┌─ Given records

/- Copyright: the b2b-balaban cell (near-miss cell 7), T⁴-continuum fan-out, row-NE7b OWNER lineage `t4-ne7b-p1` (gen 101) —
(α)-instance, THE END AT THE TOWER AT PRINT's ROUNDED RENEWAL LETTER, part 3R: the rounded record's `hw` slot from J4, ON THE NOSE.
Released under the licence of the surrounding project. -/
import Summits.QuantumFields.BalabanUV.T4Continuum.Support.B16HistoryTowerEndDataLWR
import Summits.QuantumFields.BalabanUV.T4Continuum.Support.B16HistoryTowerEndPrinted

/-!
# (α)-INSTANCE — THE END AT THE TOWER AT PRINT's ROUNDED RENEWAL LETTER, part 3R: the `hw` SLOT OF `TowerReadDataLWR` FROM [B16]
pp. 380–383's PER-STEP SENTENCES (`StepDisplaysAt`) VIA J4, AT THE ROUNDED LETTER — NO WEAKENING, NO STRENGTHENING

Summits-side support leaf of the T⁴-continuum cell (rung (B)+1 on a FINITE torus only; NOT infinite volume, NOT the mass gap, NOT
Clay; NOT a proof of NE7b — the cell's OWN estimate `T4WeightBudget.RelWeightBound`, NOT PRINTED, NOT PROVED).  [folklore] one
letter-table identity and three instances of J4 (`B16HistoryStepJunction`, IR-100-3) at the rounded record's letters; no `Prop` minted,
nothing cited as hypothesis, zero `sorry`.

WHY (RULING R-ne7bp1-g101-5; the located reason is part 1R's docstring).  J4 proves `HwPinned T 𝒮 (sBsharp Dr c) (sRsharp Dr c) cΛ M gs K₀`
at print's letters, the renewal one being the ROUNDED `B16HistoryStepJunction.sRsharp Dr c K h = (R(g_h)^{d+5})⁻¹·P1(g_h)²` ([B16] p. 383
after (1.78), right member).  The rounded tower record `TowerReadDataLWR` (part 1R) pins its renewal letter at `sRrnd D O p₁ g₀ 𝒮.R K h =
HistoryBankingSharpShares.sRsharp (O.d + 5) 1 p₁ (𝒮.R K) g^K h = (R_h^{d+5})⁻¹·(ℓ_h^{p₁})²` — THE SAME NUMBER under the letter tables
`c.d = O.d`, `R(g_h) = R_h` (print's (2.5): the sizes ARE `R(g_j)`), `P1(g_h) = ℓ_h^{p₁}` (`hsR_of_tables`, an EQUALITY).  So J4's
output fills the record's `hw` slot ON THE NOSE (`HwPinned.of_le` at `le_of_eq`): NO `hsRdom`, NO sharp preparatory sentence — the
withdrawn road of part 3 v1 (π-gapsne6-g4-1: `sRpin ≤ sRsharp` unsatisfiable) and the over-sharp display of part 3 v1.2 §6
(π-gapsne6-g4-2: `lfPrep ≤ exp(−S_h)` fails for p. 382 CASE-1 factors) are BOTH retired by moving the END's letter, not print's.
NET: a consumer holding (A1c)'s tower data + `hdisp` + `hclass` + `hchain` (or `hvol`) + the three tables fills `TowerReadDataLWR`'s
`sB ∕ hw ∕ hsB` with `sBsharp (runsOf D g₀) c ∕ hw_of_stepDisplays_rounded … ∕ B16HistoryTowerEndPrinted.hsB_of_tables …` and gets the
headline from part 2R's `continuumYM4Torus_of_towerReadingLWR_fsc`.  HONEST LIMITS: nothing of Bałaban's is asserted; the inputs are
displayed; NE7b NOT proved; count 0∕9.  HONEST DEPENDENCY (cell): continuum YM on T⁴ ⇐ BetaPertH ∧ nine spine estimates (0/9 proved);
BetaPertH ⇐ (D1) ∧ (D4) ∧ CAP+tail; G-an2-4 gates asym, D1 and NE2/3/4.  This file changes none of it.
-/

open Finset MeasureTheory
open Literature.MathematicalPhysics.QuantumFieldTheory.Balaban1983to89
open Literature.MathematicalPhysics.QuantumFieldTheory.Balaban1983to89.B16StepFactorsPrinted
open Literature.MathematicalPhysics.QuantumFieldTheory.Balaban1983to89.B16LargeFieldFactors380 (minConst)
open T4PrintedShapeBanking T4Continuum
open Literature.MathematicalPhysics.QuantumFieldTheory.Balaban1983to89.TreeLength
open Literature.MathematicalPhysics.QuantumFieldTheory.Balaban1983to89.B16MergeGeometry
open Summit.QuantumFields.BalabanUV.T4Continuum.HistoryConstants
open Summit.QuantumFields.BalabanUV.T4Continuum.HistoryAdmissible
open Summit.QuantumFields.BalabanUV.T4Continuum.HistoryGenealogyExtraction
open Summit.QuantumFields.BalabanUV.T4Continuum.HistoryGenealogyRealise
open Summit.QuantumFields.BalabanUV.T4Continuum.HistoryGenealogyInstantiate
open Summit.QuantumFields.BalabanUV.T4Continuum.B16HistoryIndexedRepr
open Summit.QuantumFields.BalabanUV.T4Continuum.B16HistoryReprChain
open Summit.QuantumFields.BalabanUV.T4Continuum.B16HistoryReprInstance
open Summit.QuantumFields.BalabanUV.T4Continuum.B16HistoryReprReadCausal
open Summit.QuantumFields.BalabanUV.T4Continuum.B16HistoryStepDisplayPinned
open Summit.QuantumFields.BalabanUV.T4Continuum.B16HistoryStepJunction
open Summit.QuantumFields.BalabanUV.T4Continuum.B16HistoryTowerEndDataLWL
open Summit.QuantumFields.BalabanUV.T4Continuum.B16HistoryTowerEndDataLWR
open Summit.QuantumFields.BalabanUV.T4Continuum.B16HistoryTowerEndPrinted
open Summit.QuantumFields.BalabanUV.T4Continuum.HistoryBankingSharpShares (ell)
open Summit.QuantumFields.BalabanUV.T4Continuum.HistoryBankingVolumeWindowLattice (uvolL)

namespace Summit.QuantumFields.BalabanUV.T4Continuum.B16HistoryTowerEndPrintedR

noncomputable section

/-! ## §1 The letter table: the rounded record's renewal letter IS J4's sharp renewal letter -/

section Tables

variable {F : T4Family} {G : Type*} [GaugeGroup G] [MeasurableSpace G] [HaarData G]

/-- **THE RENEWAL LETTER TABLE, AN EQUALITY**: if print's constants record `c` carries the cell's dimension (`c.d = O.d`), print's size
profile AT the run's couplings IS the reading's sizes (`R(g^K_h) = R_h` — (2.5)'s definition of `R_j`) and print's `p₁`-profile is
`ℓ^{p₁}` (`P1(g^K_h) = (log (g^K_h)⁻²)^{p₁}`), then `sRrnd D O p₁ g₀ R K h = B16HistoryStepJunction.sRsharp (runsOf D g₀) c K h`. [folklore] -/
theorem sRrnd_eq_sRsharp (D : FiniteEpsData F G) (O : PrintedO1s) (p₁ : ℕ) (g₀ : ℕ → ℝ) (R : ℕ → ℕ → ℕ)
    (c : B16StepFactorsPrinted.Consts) (hd : c.d = O.d) (hR : ∀ K h, c.R (gsOf D g₀ K h) = (R K h : ℝ))
    (hP : ∀ K h, c.P1 (gsOf D g₀ K h) = ell (gsOf D g₀ K) h ^ p₁) (K h : ℕ) :
    sRrnd D O p₁ g₀ R K h = B16HistoryStepJunction.sRsharp (runsOf D g₀) c K h := by
  unfold sRrnd HistoryBankingSharpShares.sRsharp B16HistoryStepJunction.sRsharp
  rw [flow_runsOf, hd, hR, hP, one_mul]

end Tables

/-! ## §2 The rounded record's `hw` slot from J4, on the nose -/

section Junction

variable {F : T4Family} {G : Type*} [GaugeGroup G] [MeasurableSpace G] [HaarData G]
  (D : FiniteEpsData F G) (O : PrintedO1s) (p₁ : ℕ) (g₀ : ℕ → ℝ)
  {P : Type} {d : ℕ} {X : ℕ → ℕ → Type} {𝒢 : (K j : ℕ) → GoodClass (X K j)}
  (T : (K : ℕ) → Tower P (X K) (𝒢 K)) (𝒮 : StepReading P d) (c : B16StepFactorsPrinted.Consts)
  (Xs : (K j : ℕ) → (Fin j → P) → StepData d P) (cΛ M : ℝ)

/-- **PART 1R's `hw` SLOT FROM J4, CORE FORM** (volume side displayed as J4's `hvol`): print's per-step sentences at the process carriers of
the prefix's runs (`hdisp`, ALL FIVE conjuncts as J4 reads them — in particular the ROUNDED (P)), the `=` class junction (`hclass`), the
volume domination (`hvol`) and the renewal letter table (`hd`, `hR`, `hP`) give
`HwPinned T 𝒮 (sBsharp (runsOf D g₀) c) (sRrnd D O p₁ g₀ 𝒮.R) cΛ M (gsOf D g₀) K₀` — THE TYPE OF `TowerReadDataLWR.hw` at `sB := sBsharp
(runsOf D g₀) c`.  `= (hwPinned_of_stepDisplaysAt …).of_le le_rfl (le_of_eq table) le_rfl` — no letter moves. [folklore] -/
theorem hw_of_stepDisplays_rounded_of_hvol {K₀ : ℕ} (hc : 0 ≤ cΛ) (hM : 0 ≤ M)
    (hℓ : ∀ K j, j ≤ K → 0 ≤ ell (gsOf D g₀ K) j)
    (hdisp : ∀ K, K₀ ≤ K → ∀ (j : ℕ) (g : Fin j → P),
      StepDisplaysAt (runsOf D g₀ K) j (carriersOf T 𝒮 (runsOf D g₀ K) K j g (Xs K j g)) c)
    (hclass : ∀ K, K₀ ≤ K → ∀ (j : ℕ) (g : Fin j → P) (p : P),
      ∀ x ∈ (𝒮.runPartial K (j + 1) (Fin.snoc g p)).histM.newPairs (j + 1),
        (Xs K j g).dC p x = (𝒮.κ K ((𝒮.runPartial K (j + 1) (Fin.snoc g p)).histM.newAt (j + 1) x) : ℝ))
    (hvol : ∀ K, K₀ ≤ K → ∀ (j : ℕ) (g : Fin j → P) (p : P),
      (Xs K j g).gInt p * (Xs K j g).aInt p * (Xs K j g).vfac p ≤
        ∏ cc ∈ (𝒮.runPartial K (j + 1) (Fin.snoc g p)).histM.comp (j + 1),
          ΛexpL cΛ M d (gsOf D g₀) 𝒮.R K (j + 1) ^ (cc.2).card)
    (hd : c.d = O.d) (hR : ∀ K h, c.R (gsOf D g₀ K h) = (𝒮.R K h : ℝ))
    (hP : ∀ K h, c.P1 (gsOf D g₀ K h) = ell (gsOf D g₀ K) h ^ p₁) :
    HwPinned T 𝒮 (sBsharp (runsOf D g₀) c) (sRrnd D O p₁ g₀ 𝒮.R) cΛ M (gsOf D g₀) K₀ :=
  (hwPinned_of_stepDisplaysAt T 𝒮 (runsOf D g₀) c Xs cΛ M (gsOf D g₀) hc hM hℓ hdisp hclass hvol).of_le
    (fun _ _ _ => le_rfl) (fun K h => (sRrnd_eq_sRsharp D O p₁ g₀ 𝒮.R c hd hR hP K h).le) le_rfl hM hℓ hc

/-- **PART 1R's `hw` SLOT FROM J4 + J4.1** (volume side from p. 380's chain in cube-count form, `hchain`). [folklore] -/
theorem hw_of_stepDisplays_rounded {K₀ : ℕ} (hc : 0 ≤ cΛ) (hM : 0 ≤ M) (hℓ : ∀ K j, j ≤ K → 0 ≤ ell (gsOf D g₀ K) j)
    (hdisp : ∀ K, K₀ ≤ K → ∀ (j : ℕ) (g : Fin j → P),
      StepDisplaysAt (runsOf D g₀ K) j (carriersOf T 𝒮 (runsOf D g₀ K) K j g (Xs K j g)) c)
    (hclass : ∀ K, K₀ ≤ K → ∀ (j : ℕ) (g : Fin j → P) (p : P),
      ∀ x ∈ (𝒮.runPartial K (j + 1) (Fin.snoc g p)).histM.newPairs (j + 1),
        (Xs K j g).dC p x = (𝒮.κ K ((𝒮.runPartial K (j + 1) (Fin.snoc g p)).histM.newAt (j + 1) x) : ℝ))
    (hchain : ∀ K, K₀ ≤ K → ∀ (j : ℕ) (g : Fin j → P) (p : P),
      c.C' * (Xs K j g).volZΩ p + c.C380 * Real.log ((gsOf D g₀ K (j + 1)) ^ 2)⁻¹ * (Xs K j g).volZ p ≤
        uvolL cΛ M d (gsOf D g₀ K) (𝒮.R K) K (j + 1) *
          ∑ cc ∈ (𝒮.runPartial K (j + 1) (Fin.snoc g p)).histM.comp (j + 1), ((cc.2).card : ℝ))
    (hd : c.d = O.d) (hR : ∀ K h, c.R (gsOf D g₀ K h) = (𝒮.R K h : ℝ))
    (hP : ∀ K h, c.P1 (gsOf D g₀ K h) = ell (gsOf D g₀ K) h ^ p₁) :
    HwPinned T 𝒮 (sBsharp (runsOf D g₀) c) (sRrnd D O p₁ g₀ 𝒮.R) cΛ M (gsOf D g₀) K₀ :=
  hw_of_stepDisplays_rounded_of_hvol D O p₁ g₀ T 𝒮 c Xs cΛ M hc hM hℓ hdisp hclass
    (hvol_of_chain T 𝒮 (runsOf D g₀) c Xs cΛ M (gsOf D g₀) hdisp hchain) hd hR hP

/-- **… WITH THE CLASS JUNCTION IN ITS `≤` FORM** (`hclassle`; needs print's sign `0 ≤ γ₀`), the volume side as `hvol`. [folklore] -/
theorem hw_of_stepDisplays_rounded_le {K₀ : ℕ} (hc : 0 ≤ cΛ) (hM : 0 ≤ M) (hℓ : ∀ K j, j ≤ K → 0 ≤ ell (gsOf D g₀ K) j)
    (hγ : 0 ≤ c.γ₀)
    (hdisp : ∀ K, K₀ ≤ K → ∀ (j : ℕ) (g : Fin j → P),
      StepDisplaysAt (runsOf D g₀ K) j (carriersOf T 𝒮 (runsOf D g₀ K) K j g (Xs K j g)) c)
    (hclassle : ∀ K, K₀ ≤ K → ∀ (j : ℕ) (g : Fin j → P) (p : P),
      ∀ x ∈ (𝒮.runPartial K (j + 1) (Fin.snoc g p)).histM.newPairs (j + 1),
        (𝒮.κ K ((𝒮.runPartial K (j + 1) (Fin.snoc g p)).histM.newAt (j + 1) x) : ℝ) ≤ (Xs K j g).dC p x)
    (hvol : ∀ K, K₀ ≤ K → ∀ (j : ℕ) (g : Fin j → P) (p : P),
      (Xs K j g).gInt p * (Xs K j g).aInt p * (Xs K j g).vfac p ≤
        ∏ cc ∈ (𝒮.runPartial K (j + 1) (Fin.snoc g p)).histM.comp (j + 1),
          ΛexpL cΛ M d (gsOf D g₀) 𝒮.R K (j + 1) ^ (cc.2).card)
    (hd : c.d = O.d) (hR : ∀ K h, c.R (gsOf D g₀ K h) = (𝒮.R K h : ℝ))
    (hP : ∀ K h, c.P1 (gsOf D g₀ K h) = ell (gsOf D g₀ K) h ^ p₁) :
    HwPinned T 𝒮 (sBsharp (runsOf D g₀) c) (sRrnd D O p₁ g₀ 𝒮.R) cΛ M (gsOf D g₀) K₀ :=
  (hwPinned_of_stepDisplaysAt_le T 𝒮 (runsOf D g₀) c Xs cΛ M (gsOf D g₀) hc hM hℓ hγ hdisp hclassle hvol).of_le
    (fun _ _ _ => le_rfl) (fun K h => (sRrnd_eq_sRsharp D O p₁ g₀ 𝒮.R c hd hR hP K h).le) le_rfl hM hℓ hc

end Junction

end

end Summit.QuantumFields.BalabanUV.T4Continuum.B16HistoryTowerEndPrintedR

└─

[About this task] Quote, without any change, each line from the one that contains "(hwPinned_of_stepDisplaysAt_le T 𝒮" through the end of the material.

[Answer space]
  (hwPinned_of_stepDisplaysAt_le T 𝒮 (runsOf D g₀) c Xs cΛ M (gsOf D g₀) hc hM hℓ hγ hdisp hclassle hvol).of_le
    (fun _ _ _ => le_rfl) (fun K h => (sRrnd_eq_sRsharp D O p₁ g₀ 𝒮.R c hd hR hP K h).le) le_rfl hM hℓ hc

end Junction

end

end Summit.QuantumFields.BalabanUV.T4Continuum.B16HistoryTowerEndPrintedR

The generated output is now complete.